Contrast-enhanced thin-sliced MRI imaging using gadolinium remains the gold standard imaging modality for target delineation for gliomas. The problems are that following surgery or radiotherapy, the signal change based on gadolinium enhancement can be non-specific making accurate target definition a challenge. Most gliomas recur within 4 cm from the margin of the original lesion, and this is often where non-specific signal change due to surgery and prior treatment are also apparent (Gaspar et al. 1992; Chan et al. 2002).

To optimise the outcome of radiotherapy treatment, improved target definition is of paramount importance. In this context, alternative biological imaging may improve the definition of the relevant target, for example, amino acid PET (SPECT)/CT/MRI image fusion to determine the gross tumour volume is currently under investigation (GLIAA-NCT01252459).

Typically, the gross tumour volume is delineated as the new or progressive contrast-enhancing lesion. For stereotactic radiosurgery or fractionated stereotactic techniques, typically no margin is added; however, based on physician preference or other treatment parameters, a small 1–2 mm margin may be added. Recently, several studies have assessed the value of adding a lower dose to the surrounding T2/FLAIR volume due to the possibility that this may encompass low-grade or transforming tumour (Clark et al. 2014).

There is no gold standard imaging modality that can distinguish true tissue necrosis from tumour recurrence associated with recurrence (Ullrich et al. 2008). Conventional MRI techniques have limitations when discriminating tumour recurrence and treatment-induced injury. This may become possible with advances in imaging technology such as perfusion-weighted, diffusion-weighted and magnetic resonance spectroscopy (Bobek-Billewicz et al. 2010). Early studies using ¹⁸F-FDG PET reported sensitivities of 81–86 % and specificities of 40–94 % when distinguishing between radiation necrosis and recurrent tumour (Langleben and Segall 2000). Further studies are awaited but co-registration of MRI and amino acid tracers may improve the diagnostic accuracy (Chen 2007; Götz and Grosu 2013).
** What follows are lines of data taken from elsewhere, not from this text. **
import Summits.QuantumFields.YangMills.Theorems.BalabanUVNodesN06AtOpsYSectEStKnitRecordKE15XG
import Literature.MathematicalPhysics.QuantumFieldTheory.Balaban1983to89.B9Cor36GpDirMemberBlocksAtRecordY
import Summits.HubbardSuperconductivity.HubbardSuperconductivity.Theses.EatTheGoldstone

/-!
# Route `EatTheGoldstone` — assembly item `Assembly` (stmt-HubbardSuperconductivity-1632)

`EatTheGoldstone.Assembly` (Theses/EatTheGoldstone.lean rev 9) is the curried implication
`HiggsShadow → StiffnessForcesCondensation → HubbardSuperconductivity`
from the route's items to the summit statement `HubbardSuperconductivity`. It is, binder for binder, the type of the route file's
DECIDING THEOREM `EatTheGoldstone.closes` (planner-authored glue, elaborated with the route file and certified
by `#h21_check_closes`): the items are exactly its hypotheses and its conclusion is the
sub-problem statement. This file closes the assembly item BY NAME with that glue — the theorem
below has type literally `Summit.HubbardSuperconductivity.HubbardSuperconductivity.Theses.EatTheGoldstone.Assembly` and its proof term is `EatTheGoldstone.closes`. Pure logic over the
route's own declarations: no analysis, no new definitions, no restatement of any item.

Source for the order parameter / summit matrix being assembled: D. J. Scalapino, Phys. Rep. 250
(1995) 329, §2.
-/

-- the mandated namespace `Summit.<Summit>.<Problem>.Theorems` repeats `HubbardSuperconductivity`
-- (single-problem summit, D-0017), which the `dupNamespace` linter flags on every declaration
set_option linter.dupNamespace false

namespace Summit.HubbardSuperconductivity.HubbardSuperconductivity.Theorems

/-- **Assembly of route `EatTheGoldstone`** (item `stmt-HubbardSuperconductivity-1632`):
`HiggsShadow → StiffnessForcesCondensation → HubbardSuperconductivity`.
The route's deciding theorem `EatTheGoldstone.closes` takes the items as named hypotheses and concludes the
sub-problem statement; read as a closed implication it is exactly `EatTheGoldstone.Assembly`, so the item
is closed by the planner's certified glue itself. [folklore] -/
theorem eatTheGoldstone_assembly_proof :
    Summit.HubbardSuperconductivity.HubbardSuperconductivity.Theses.EatTheGoldstone.Assembly :=
  Summit.HubbardSuperconductivity.HubbardSuperconductivity.Theses.EatTheGoldstone.closes

end Summit.HubbardSuperconductivity.HubbardSuperconductivity.Theorems
import Mathlib
import Summits.Ventures.HodgeRepro.Tier4.Target
import Summits.Ventures.HodgeRepro.Tier4.LitCompactness
import Summits.Ventures.HodgeRepro.Tier4.Line3.Defs
import Summits.Ventures.HodgeRepro.Tier4.Line3.LocaliserS
import Summits.Ventures.HodgeRepro.Tier4.Line3.TorusInvariance
import Summits.Ventures.HodgeRepro.Tier4.Line3.StableLattice
import Summits.Ventures.HodgeRepro.Tier4.Line3.LatticeGaussDefs
import Summits.Ventures.HodgeRepro.Tier4.Line3.InvariantMajorantDef
import Summits.Ventures.HodgeRepro.Tier4.Line3.InvariantClassBound
import Summits.Ventures.HodgeRepro.Tier4.Line3.InvariantRouteAssembly
import Summits.Ventures.HodgeRepro.Tier4.Line3.OffMainMassAssembly
import Summits.Ventures.HodgeRepro.Tier4.Line3.InvMajorantMass

/-!
# Tier4/Line3/InvariantRouteFinal — L3.5 `term_dominated` from the invariant growth clause and the BHC domain

Blind re-derivation cell `pub-hodge-repro`, Tier 4 «PROVE THE STEP» (README §9–§10), LINE L3, seat t4-L2-p3 (gen 2,
on L3.5 `term_dominated`).  The final composition of the invariant-majorant route (S12951, S13087):

* `isGammaStable_linesOf`: the line tuples of a `Γ`-stable `𝒪`-submodule form a `Γ`-stable set (`IsGammaStable`);
* `term_dominated_of_growthInv_lit`: **L3.5's conclusion verbatim** from TWO displayed hypotheses only —
  `hinv : GrowthInv D p L₀ xm ℓ` (the invariant growth clause of the localiser, InvariantClassBound) and
  `hlit : Lit.BorelHarishChandra1962_Thm11_8_fundamentalDomain_hdef X.E X.H X.τ₀ X.C` (the relatively compact
  fundamental domain of `Γ`, the skeleton's `hlit`).  Everything else is a theorem of the tree: the `Γ`-stable lattice
  `denomLattice d` containing the support (t4-L2-p1's `StableLattice.exists_stable_lattice_supp`), the theta mass of
  the invariant majorant density on `{nsq ≤ r₀}` (t4-x2's `InvMajorantMass.exists_invMajorantDensity_le_of_nsq_le`),
  the pointwise bound, the invariance of the density, the cover by coset translates, the index bound and the
  reduction `term_dominated_of_offMainMass` (InvariantRouteAssembly).

No good domain of the level, no archimedean size of coset representatives, no printed input beyond `hlit`.  Nothing
here asserts anything about the truth of (P); HC_CM is NOT proved by anyone in this repository.
-/

set_option autoImplicit false

noncomputable section

namespace Summit.Ventures.HodgeRepro.Tier4.Line3

open Summit.Ventures.HodgeRepro.Tier4
open Matrix MeasureTheory NumberField
open scoped ENNReal

namespace T4Data

variable (X : T4Data)

/-- The line tuples of a `Γ`-stable submodule form a `Γ`-stable set. -/
theorem isGammaStable_linesOf {L' : Submodule (RingOfIntegers X.E) (Fin 3 → X.E)}
    (hL' : ∀ γ ∈ X.Γ, ∀ v ∈ L', γ *ᵥ v ∈ L') : X.IsGammaStable (X.linesOf L') := by
  rintro γ hγ x ⟨x', hx', hx'L⟩
  obtain ⟨t, ht, hxt⟩ := X.exists_torus_of_lines_eq hx'.symm
  refine ⟨fun j => γ *ᵥ x' j, ?_, fun j => hL' γ hγ _ (hx'L j)⟩
  funext j
  show Quot.mk _ (γ *ᵥ x' j) = Quot.mk _ (γ *ᵥ x j)
  rw [hxt j, Matrix.mulVec_smul]
  exact (Quot.sound ⟨t j, ht j, rfl⟩).symm

/-- The mass of a density bounded by `A` on a measurable subset of the ball is at most `A · vol(𝔹)`. -/
theorem lintegral_le_of_le_on {F : Set (Fin 2 → ℂ)} (hFm : MeasurableSet F) (hFb : F ⊆ ball)
    {μ : (Fin 2 → ℂ) → ℝ≥0∞} {A : ℝ} (hA : 0 ≤ A) (hμ : ∀ z ∈ F, μ z ≤ ENNReal.ofReal A) :
    ∫⁻ z in F, μ z ≤ ENNReal.ofReal (A * (volume (ball : Set (Fin 2 → ℂ))).toReal) := by
  have hvol : volume (ball : Set (Fin 2 → ℂ)) ≠ ⊤ := volume_ball_ne_top
  calc ∫⁻ z in F, μ z ≤ ∫⁻ _ in F, ENNReal.ofReal A :=
        lintegral_mono_ae ((ae_restrict_iff' hFm).mpr (Filter.Eventually.of_forall hμ))
    _ = ENNReal.ofReal A * volume F := setLIntegral_const _ _
    _ ≤ ENNReal.ofReal A * volume (ball : Set (Fin 2 → ℂ)) := mul_le_mul_right (measure_mono hFb) _
    _ = ENNReal.ofReal (A * (volume (ball : Set (Fin 2 → ℂ))).toReal) := by
        rw [ENNReal.ofReal_mul hA, ENNReal.ofReal_toReal hvol]

/-- **L3.5 FROM THE INVARIANT GROWTH CLAUSE AND THE BHC DOMAIN** — `term_dominated`'s conclusion verbatim, with
`hinv` (the interface clause of the localiser) and `hlit` (the skeleton's printed input) as the only displayed
hypotheses. -/
theorem term_dominated_of_growthInv_lit (D : X.ThetaData)
    (p : IsDedekindDomain.HeightOneSpectrum (RingOfIntegers X.E))
    (L₀ : Submodule (RingOfIntegers X.E) (Fin 3 → X.E)) (xm : X.Tuple)
    (h02 : xm 2 = xm 0) (h13 : xm 3 = xm 1) (hab : LinearIndependent X.E ![xm 0, xm 1]) (ℓ : X.LocS D p L₀ xm)
    (hinv : X.GrowthInv D p L₀ xm ℓ)
    (hlit : Lit.BorelHarishChandra1962_Thm11_8_fundamentalDomain_hdef X.E X.H X.τ₀ X.C) :
    ∃ bound : X.Orbit → ℝ, (∀ o, 0 ≤ bound o) ∧ Summable bound ∧
      ∀ N (o : X.Orbit), o ≠ X.orbitOf (X.lines xm) →
        ‖X.term D.Φ D.cf (ℓ.level N) (ℓ.loc N) o‖ ≤ bound o := by
  -- the relatively compact fundamental domain of `Γ`
  obtain ⟨F, hF, r₀, hr₀, hFr⟩ := hlit X.hHerm X.hAn X.hC X.hDef X.Γ X.hΓ
  -- the `Γ`-stable lattice containing the support
  obtain ⟨d, hd, _, hxm, hstab, hsupp⟩ := X.exists_stable_lattice_supp D ℓ
  have hS : X.IsGammaStable (X.linesOf (X.denomLattice d)) := X.isGammaStable_linesOf hstab
  have hsupp' : X.SupportIn D p L₀ xm ℓ (X.linesOf (X.denomLattice d)) := by
    intro N w hc
    obtain ⟨x, hx, hxL⟩ := hsupp N w hc
    refine ⟨x, hx, fun j => ?_⟩
    have h1 : x j - xm j ∈ X.denomLattice d := Submodule.smul_le_right (hxL j)
    have h3 : x j = (x j - xm j) + xm j := by ring
    rw [h3]
    exact (X.denomLattice d).add_mem h1 (hxm j)
  -- the theta mass of the invariant majorant over `F`
  have hmass : ∀ e c₁ : ℝ, 0 < c₁ → ∃ M_F : ℝ, 0 ≤ M_F ∧
      ∫⁻ z in F, X.invMajorantDensity D (X.linesOf (X.denomLattice d)) xm e c₁ z ≤ ENNReal.ofReal M_F := by
    intro e c₁ hc₁
    obtain ⟨A, hA, hbound⟩ := X.exists_invMajorantDensity_le_of_nsq_le D p hd xm e hc₁ hr₀
    refine ⟨A * (volume (ball : Set (Fin 2 → ℂ))).toReal, mul_nonneg hA ENNReal.toReal_nonneg, ?_⟩
    exact lintegral_le_of_le_on hF.1 hF.2.1 hA fun z hz => hbound z (hFr z hz)
  exact X.term_dominated_of_growthInv D p L₀ xm h02 h13 hab ℓ hinv hS hsupp' hF hmass

end T4Data

end Summit.Ventures.HodgeRepro.Tier4.Line3

end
For many years, the Macdonald criteria developed in 1990 was the gold standard in assessing response to treatment in high-grade gliomas. These criteria were based on two-dimensional tumour measurements and clinical assessments (Macdonald et al. 1990). These criteria focused on the contrast-enhancing lesions only and have limited use to differentiate pseudoprogression from true progression. The new standardised response criteria for glioma clinical trials are the updated Response Assessment Criteria in Neuro-Oncology (RANO) criteria developed in 2010 (Wen et al. 2010). These updated criteria differentiate between measurable and non-measurable lesions on contrast-enhanced CT, MRI T1 post-contrast and T2 imaging. A measurable lesion is defined as a contrast-enhancing lesion with clearly demarcated margins, seen on two or more axial slices with a maximum diameter of at least 10 mm excluding a cystic cavity. Non-measurable lesions are those with cystic or necrotic components or a surgical cavity. For these lesions, the peripheral nodular component is considered measurable. Criteria for progression of disease based on RANO criteria include a 25 % or more increase in enhancing lesions despite increasing steroid dose; a significant increase in non-enhancing T2/FLAIR, not attributable to other causes; any new lesions; and clinical deterioration.

The diagnosis of true tumour progression can be difficult as approximately 20–30 % of patients may develop pseudoprogression after concurrent chemoradiotherapy (Brandsma et al. 2008). Pseudoprogression is a manifestation of treatment-related effects and is more likely in MGMT-methylated glioblastoma patients. Newer imaging techniques have been developed which may also aid in the differentiation between early tumour progression and pseudoprogression. Perfusion MRI imaging measuring cerebral blood volume changes may predict early tumour progression as true tumour progression manifests as an increase in relative cerebral blood volume (rCBV), and radionecrosis more likely manifests with a relative decrease in rCBV (Surapaneni et al. 2015). Additionally, diffusion-weighted MRI imaging and apparent diffusion coefficient maps may also predict early tumour progression as true progression is more likely correlated with low ADC values (Chu et al. 2013).